Freeman, Lee, De Champlain, and Donnelly are BOP guards who worked at the FTC, and Mier was an FTC physician's assistant there the night Kenneth Trentadue died. "We think we know who most of the John [and Jane] Does are," Jesse Trentadue told PLN. "I've heard from enough prisoners who were there [at the FTC] to know which guards are the 'cowboy' types. So far, though, we haven't been able to force the BOP to release the names of the guards who worked the shift when my brother was killed."

A number of factual allegations are raised in the suit, including:




On the morning of August 21, 1995, an investigator from the Oklahoma State Medical Examiner's Office arrived at the FTC and demanded to inspect the cell in which Kenneth Trentadue died. That investigator, however, was turned away by BOP agents.
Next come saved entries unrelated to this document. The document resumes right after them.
import Summits.QuantumAdvantage.QuantumAdvantage.Theorems.CubicForrelationNearExactIsExactTwelveLevelSixRigidPack223

/-!
# Crux `CubicForrelation.NearExactIsExact` (stmt-QuantumAdvantage-14043) — n = 12, level ≥ 6 AT `Φ = 933/1024`: packaging the RIGID off-flat
  configurations at off-flat energy `≤ 224` (`≥ 48` points of cost `≥ 4`, at most `24` to spare — up to TWO exceptional points)

Certificate seat `b2b-cforr-cert` (gen 18).  HONEST FRAMING: elementary bookkeeping (standard axioms) for the level-`≥ 6` branch of "is `932/1024` attained at `n = 12` by a pair with both sides at level ≥ 6?"; NOT summit progress.

`tw18_rigid_pack224`: if `48` or more points `U` off `Z`, each with `e² = 4` or `e² ≥ 16`, lie in three given cosets, every other point off `Z`
has `e = 0` or `e² ≥ 16`, every point off `Z` outside the three cosets with `8 ∤ e` comes with `8` points off `Z` outside the cosets of cost
`≥ 16` each (round 2 of the off-flat analysis), and the off-flat energy is `≤ 224`, then the set `Ω = {y ∉ Z : 8 ∤ e(y)}` lies in the three
cosets, `#Ω ≤ 56`, `e² = 4` on `Ω` except at most TWO points, and the energy is `≥ 192`.  (`tw18_rigid_pack223` is the case `≤ 223`; the
excess `32 < 36` still admits at most two exceptional points.)
-/

set_option linter.dupNamespace false -- D-0017: single-problem summit ⇒ `QuantumAdvantage.QuantumAdvantage` by design

noncomputable section

namespace Summit.QuantumAdvantage.QuantumAdvantage.Theorems.CubicForrelation.NearExactIsExact

open Finset

/-- **Rigid packaging at off-flat energy `≤ 224`.**  See the module docstring. [this work] -/
theorem tw18_rigid_pack224 {α : Type*} [DecidableEq α] [Fintype α] (e : α → ℤ) (Z U C₁ C₂ C₃ : Finset α)
    (hUZ : ∀ x ∈ U, x ∉ Z) (hU4 : ∀ x ∈ U, e x ^ 2 = 4 ∨ 16 ≤ e x ^ 2) (hU48 : 48 ≤ #U) (hUC : ∀ x ∈ U, x ∈ C₁ ∨ x ∈ C₂ ∨ x ∈ C₃)
    (hout : ∀ x, x ∉ Z → x ∉ U → e x = 0 ∨ 16 ≤ e x ^ 2)
    (hfar : ∀ x, x ∉ Z → ¬ (x ∈ C₁ ∨ x ∈ C₂ ∨ x ∈ C₃) → ¬ (8 : ℤ) ∣ e x →
      ∃ T : Finset α, 8 ≤ #T ∧ (∀ y ∈ T, y ∉ Z ∧ ¬ (y ∈ C₁ ∨ y ∈ C₂ ∨ y ∈ C₃)) ∧ ∀ y ∈ T, 16 ≤ e y ^ 2)
    (hoff_le : ∑ x ∈ univ.filter (fun x => x ∉ Z), e x ^ 2 ≤ 224) :
    (∀ ω ∈ univ.filter (fun ω => ω ∉ Z ∧ ¬ (8 : ℤ) ∣ e ω), ω ∈ C₁ ∨ ω ∈ C₂ ∨ ω ∈ C₃) ∧
    #(univ.filter (fun ω => ω ∉ Z ∧ ¬ (8 : ℤ) ∣ e ω)) ≤ 56 ∧
    (∃ ω₄ ω₄' : α, ∀ ω ∈ univ.filter (fun ω => ω ∉ Z ∧ ¬ (8 : ℤ) ∣ e ω), e ω ^ 2 = 4 ∨ ω = ω₄ ∨ ω = ω₄') ∧
    192 ≤ ∑ x ∈ univ.filter (fun x => x ∉ Z), e x ^ 2 := by
  classical
  have hUsub : U ⊆ univ.filter (fun x => x ∉ Z) := fun x hx => mem_filter.2 ⟨mem_univ _, hUZ x hx⟩
  have hU4' : ∀ x ∈ U, 4 ≤ e x ^ 2 := fun x hx => by rcases hU4 x hx with h | h <;> linarith
  have hUsum_ge : 4 * (#U : ℤ) ≤ ∑ x ∈ U, e x ^ 2 := by
    have h := sum_le_sum hU4'
    rw [sum_const, nsmul_eq_mul] at h
    linarith
  have hsplit := sum_filter_add_sum_filter_not (univ.filter fun x => x ∉ Z) (fun x => x ∈ U) (fun x => e x ^ 2)
  have e1 : (univ.filter fun x : α => x ∉ Z).filter (fun x => x ∈ U) = U := by
    ext y; simp only [mem_filter, mem_univ, true_and]; exact ⟨fun h => h.2, fun h => ⟨hUZ y h, h⟩⟩
  rw [e1] at hsplit
  set Rest := (univ.filter fun x : α => x ∉ Z).filter (fun x => x ∉ U) with hRest
  have hrest_nn : 0 ≤ ∑ x ∈ Rest, e x ^ 2 := sum_nonneg fun y _ => sq_nonneg (e y)
  have hU48' : (48 : ℤ) ≤ #U := by exact_mod_cast hU48
  have hrest32 : ∑ x ∈ Rest, e x ^ 2 ≤ 32 := by linarith
  -- far points have `8 ∣ e`
  have hfar8 : ∀ x, x ∉ Z → ¬ (x ∈ C₁ ∨ x ∈ C₂ ∨ x ∈ C₃) → (8 : ℤ) ∣ e x := by
    intro x hxZ hxC
    by_contra h8
    obtain ⟨T, hT8, hTfar, hT16⟩ := hfar x hxZ hxC h8
    have hTsub : T ⊆ Rest := fun y hy =>
      mem_filter.2 ⟨mem_filter.2 ⟨mem_univ _, (hTfar y hy).1⟩, fun hyU => (hTfar y hy).2 (hUC y hyU)⟩
    have h1 : ∑ y ∈ T, (16 : ℤ) ≤ ∑ y ∈ T, e y ^ 2 := sum_le_sum hT16
    rw [sum_const, nsmul_eq_mul] at h1
    have h2 := sum_le_sum_of_subset_of_nonneg hTsub (f := fun y => e y ^ 2) fun y _ _ => sq_nonneg _
    have hT8' : (8 : ℤ) ≤ #T := by exact_mod_cast hT8
    linarith
  have hΩC : ∀ ω ∈ univ.filter (fun ω => ω ∉ Z ∧ ¬ (8 : ℤ) ∣ e ω), ω ∈ C₁ ∨ ω ∈ C₂ ∨ ω ∈ C₃ := by
    intro ω hω
    obtain ⟨hωZ, hω8⟩ := (mem_filter.1 hω).2
    by_contra hC
    exact hω8 (hfar8 ω hωZ hC)
  -- counting: `#U + #R ≤ 56` where `R` = the other points off `Z` with `e ≠ 0`
  set R := Rest.filter (fun x => e x ≠ 0) with hR
  have hR16 : ∀ x ∈ R, 16 ≤ e x ^ 2 := by
    intro x hx
    have hx1 := (mem_filter.1 hx).1
    rcases hout x (mem_filter.1 (mem_filter.1 hx1).1).2 (mem_filter.1 hx1).2 with h0 | h16
    · exact absurd h0 (mem_filter.1 hx).2
    · exact h16
  have hRsum : 16 * (#R : ℤ) ≤ ∑ x ∈ Rest, e x ^ 2 := by
    have h1 : ∑ x ∈ R, (16 : ℤ) ≤ ∑ x ∈ R, e x ^ 2 := sum_le_sum hR16
    rw [sum_const, nsmul_eq_mul] at h1
    have h2 := sum_le_sum_of_subset_of_nonneg (filter_subset _ Rest : R ⊆ Rest) (f := fun y => e y ^ 2) fun y _ _ => sq_nonneg _
    linarith
  have hUR : #U + #R ≤ 56 := by
    have h' : 4 * (#U : ℤ) + 16 * #R ≤ 224 := by linarith
    have h'' : 4 * #U + 16 * #R ≤ 224 := by exact_mod_cast h'
    omega
  have hΩsub : univ.filter (fun ω => ω ∉ Z ∧ ¬ (8 : ℤ) ∣ e ω) ⊆ U ∪ R := by
    intro ω hω
    obtain ⟨hωZ, hω8⟩ := (mem_filter.1 hω).2
    by_cases hωU : ω ∈ U
    · exact mem_union.2 (Or.inl hωU)
    · refine mem_union.2 (Or.inr (mem_filter.2 ⟨mem_filter.2 ⟨mem_filter.2 ⟨mem_univ _, hωZ⟩, hωU⟩, fun h0 => hω8 ?_⟩))
      rw [h0]; exact dvd_zero _
  have hΩcard : #(univ.filter (fun ω => ω ∉ Z ∧ ¬ (8 : ℤ) ∣ e ω)) ≤ 56 :=
    ((card_le_card hΩsub).trans (card_union_le _ _)).trans hUR
  -- at most two exceptional points: the excess over the baseline `4·1_U` is `≤ 32`, and an exceptional point has excess `≥ 12`
  set ex : α → ℤ := fun x => e x ^ 2 - (if x ∈ U then 4 else 0) with hex
  have hexsum : ∑ x ∈ univ.filter (fun x => x ∉ Z), ex x ≤ 32 := by
    have h1 : ∑ x ∈ univ.filter (fun x => x ∉ Z), ex x =
        ∑ x ∈ univ.filter (fun x => x ∉ Z), e x ^ 2 - ∑ x ∈ univ.filter (fun x => x ∉ Z), (if x ∈ U then (4 : ℤ) else 0) := by
      rw [← sum_sub_distrib]
    have h2 : ∑ x ∈ univ.filter (fun x => x ∉ Z), (if x ∈ U then (4 : ℤ) else 0) = 4 * #U := by
      rw [← sum_filter, e1, sum_const, nsmul_eq_mul, mul_comm]
    rw [h1, h2]
    linarith
  have hexnn : ∀ x ∈ univ.filter (fun x => x ∉ Z), 0 ≤ ex x := by
    intro x _
    simp only [ex]
    by_cases hxU : x ∈ U
    · rw [if_pos hxU]; linarith [hU4' x hxU]
    · rw [if_neg hxU]; linarith [sq_nonneg (e x)]
  have hexbig : ∀ x, x ∉ Z → e x ≠ 0 → e x ^ 2 ≠ 4 → 12 ≤ ex x := by
    intro x hxZ hne h4
    simp only [ex]
    by_cases hxU : x ∈ U
    · rw [if_pos hxU]
      rcases hU4 x hxU with h | h
      · exact absurd h h4
      · linarith
    · rw [if_neg hxU]
      rcases hout x hxZ hxU with h | h
      · exact absurd h hne
      · linarith
  have huniq3 : ∀ x₁ x₂ x₃, x₁ ∉ Z → e x₁ ≠ 0 → e x₁ ^ 2 ≠ 4 → x₂ ∉ Z → e x₂ ≠ 0 → e x₂ ^ 2 ≠ 4 →
      x₃ ∉ Z → e x₃ ≠ 0 → e x₃ ^ 2 ≠ 4 → x₁ ≠ x₂ → x₁ ≠ x₃ → x₂ ≠ x₃ → False := by
    intro x₁ x₂ x₃ h1Z h1e h14 h2Z h2e h24 h3Z h3e h34 h12 h13 h23
    have hsub : ({x₁, x₂, x₃} : Finset α) ⊆ univ.filter (fun x => x ∉ Z) := by
      intro y hy
      rcases mem_insert.1 hy with rfl | hy
      · exact mem_filter.2 ⟨mem_univ _, h1Z⟩
      rcases mem_insert.1 hy with rfl | hy
      · exact mem_filter.2 ⟨mem_univ _, h2Z⟩
      · rw [mem_singleton.1 hy]; exact mem_filter.2 ⟨mem_univ _, h3Z⟩
    have h := sum_le_sum_of_subset_of_nonneg hsub (f := ex) fun y hy _ => hexnn y hy
    rw [sum_insert (by simp [h12, h13]), sum_pair h23] at h
    linarith [hexbig x₁ h1Z h1e h14, hexbig x₂ h2Z h2e h24, hexbig x₃ h3Z h3e h34]
  have hne0 : ∀ ω ∈ univ.filter (fun ω => ω ∉ Z ∧ ¬ (8 : ℤ) ∣ e ω), e ω ≠ 0 := by
    intro ω hω h0
    exact (mem_filter.1 hω).2.2 (by rw [h0]; exact dvd_zero _)
  obtain ⟨u₀, -⟩ := card_pos.1 (show 0 < #U by omega)
  refine ⟨hΩC, hΩcard, ?_, ?_⟩
  · by_cases hX : ∃ ω ∈ univ.filter (fun ω => ω ∉ Z ∧ ¬ (8 : ℤ) ∣ e ω), e ω ^ 2 ≠ 4
    · obtain ⟨ω₄, hω₄, hω₄4⟩ := hX
      by_cases hX' : ∃ ω ∈ univ.filter (fun ω => ω ∉ Z ∧ ¬ (8 : ℤ) ∣ e ω), e ω ^ 2 ≠ 4 ∧ ω ≠ ω₄
      · obtain ⟨ω₄', hω₄', hω₄'4, hne'⟩ := hX'
        refine ⟨ω₄, ω₄', fun ω hω => ?_⟩
        by_cases h4 : e ω ^ 2 = 4
        · exact Or.inl h4
        by_cases h1 : ω = ω₄
        · exact Or.inr (Or.inl h1)
        by_cases h2 : ω = ω₄'
        · exact Or.inr (Or.inr h2)
        exact (huniq3 ω ω₄ ω₄' (mem_filter.1 hω).2.1 (hne0 ω hω) h4 (mem_filter.1 hω₄).2.1 (hne0 ω₄ hω₄) hω₄4
          (mem_filter.1 hω₄').2.1 (hne0 ω₄' hω₄') hω₄'4 h1 h2 hne'.symm).elim
      · push Not at hX'
        refine ⟨ω₄, ω₄, fun ω hω => ?_⟩
        by_cases h4 : e ω ^ 2 = 4
        · exact Or.inl h4
        · exact Or.inr (Or.inl (hX' ω hω h4))
    · push Not at hX
      exact ⟨u₀, u₀, fun ω hω => Or.inl (hX ω hω)⟩
  · have hUle' : ∑ x ∈ U, e x ^ 2 ≤ ∑ x ∈ univ.filter (fun x => x ∉ Z), e x ^ 2 :=
      sum_le_sum_of_subset_of_nonneg hUsub fun x _ _ => sq_nonneg _
    linarith

end Summit.QuantumAdvantage.QuantumAdvantage.Theorems.CubicForrelation.NearExactIsExact

end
On the afternoon of August 21, 1995, the defendants cleaned and "sanitized" the cell where Kenneth Trentadue died, in direct contravention of both BOP policy requiring that evidence at the scene of a suspected prisoner suicide be preserved "with the same level of protection as any crime scene..." and Oklahoma state law that the scene of a death "shall not be disturbed until authorized by the Chief Medical Examiner..."



On the morning of August 21, 1995, the FBI took possession of Kenneth Trentadue s clothing and other evidence which was supposed to undergo DNA analysis. An FBI agent, however, threw that evidence in the trunk of an automobile where it remained for approximately three weeks until its value for DNA analysis was lost or destroyed.



Numerous photographs and a videotape were made of Kenneth Trentadue's body and the cell in which he supposedly died on the morning of August 21, 1995. This photographic evidence, however, was thereafter destroyed by the individual defendants.



The FTC has surveillance cameras showing the entrance to the SHU where Kenneth Trentadue supposedly died. The tapes from these surveillance cameras taken on the morning of August 21, 1995 were destroyed.



Witnesses of Trentadue's death, including BOP guards, were ordered by the individual defendants to be dispersed and sent to other institutions. Likewise, prisoners with information about the death of Kenneth Trentadue have been and still are being threatened, harassed, and intimidated into silence by orders from the individual defendants.


The plaintiffs contend that "within the South Central Region of the BOP, the U.S. Dept. of Justice, BOP, and/or FBI has an invidious and discriminatory custom, practice or policy of protecting employees and/or guards who have intentionally beaten and/or otherwise violated the civil rights of inmates."

PLN readers who can provide information about a pattern of BOP brutality in the South Central Region (federal prisons in Oklahoma and Texas) are encouraged to contact the plaintiffs' attorney: Charles P. Sampson, Esq.; Suitter Axland, 175 South West Temple, Suite 700; Salt Lake City, UT 84101-1480.

PLN will keep our readers posted on the progress and outcome of this suit.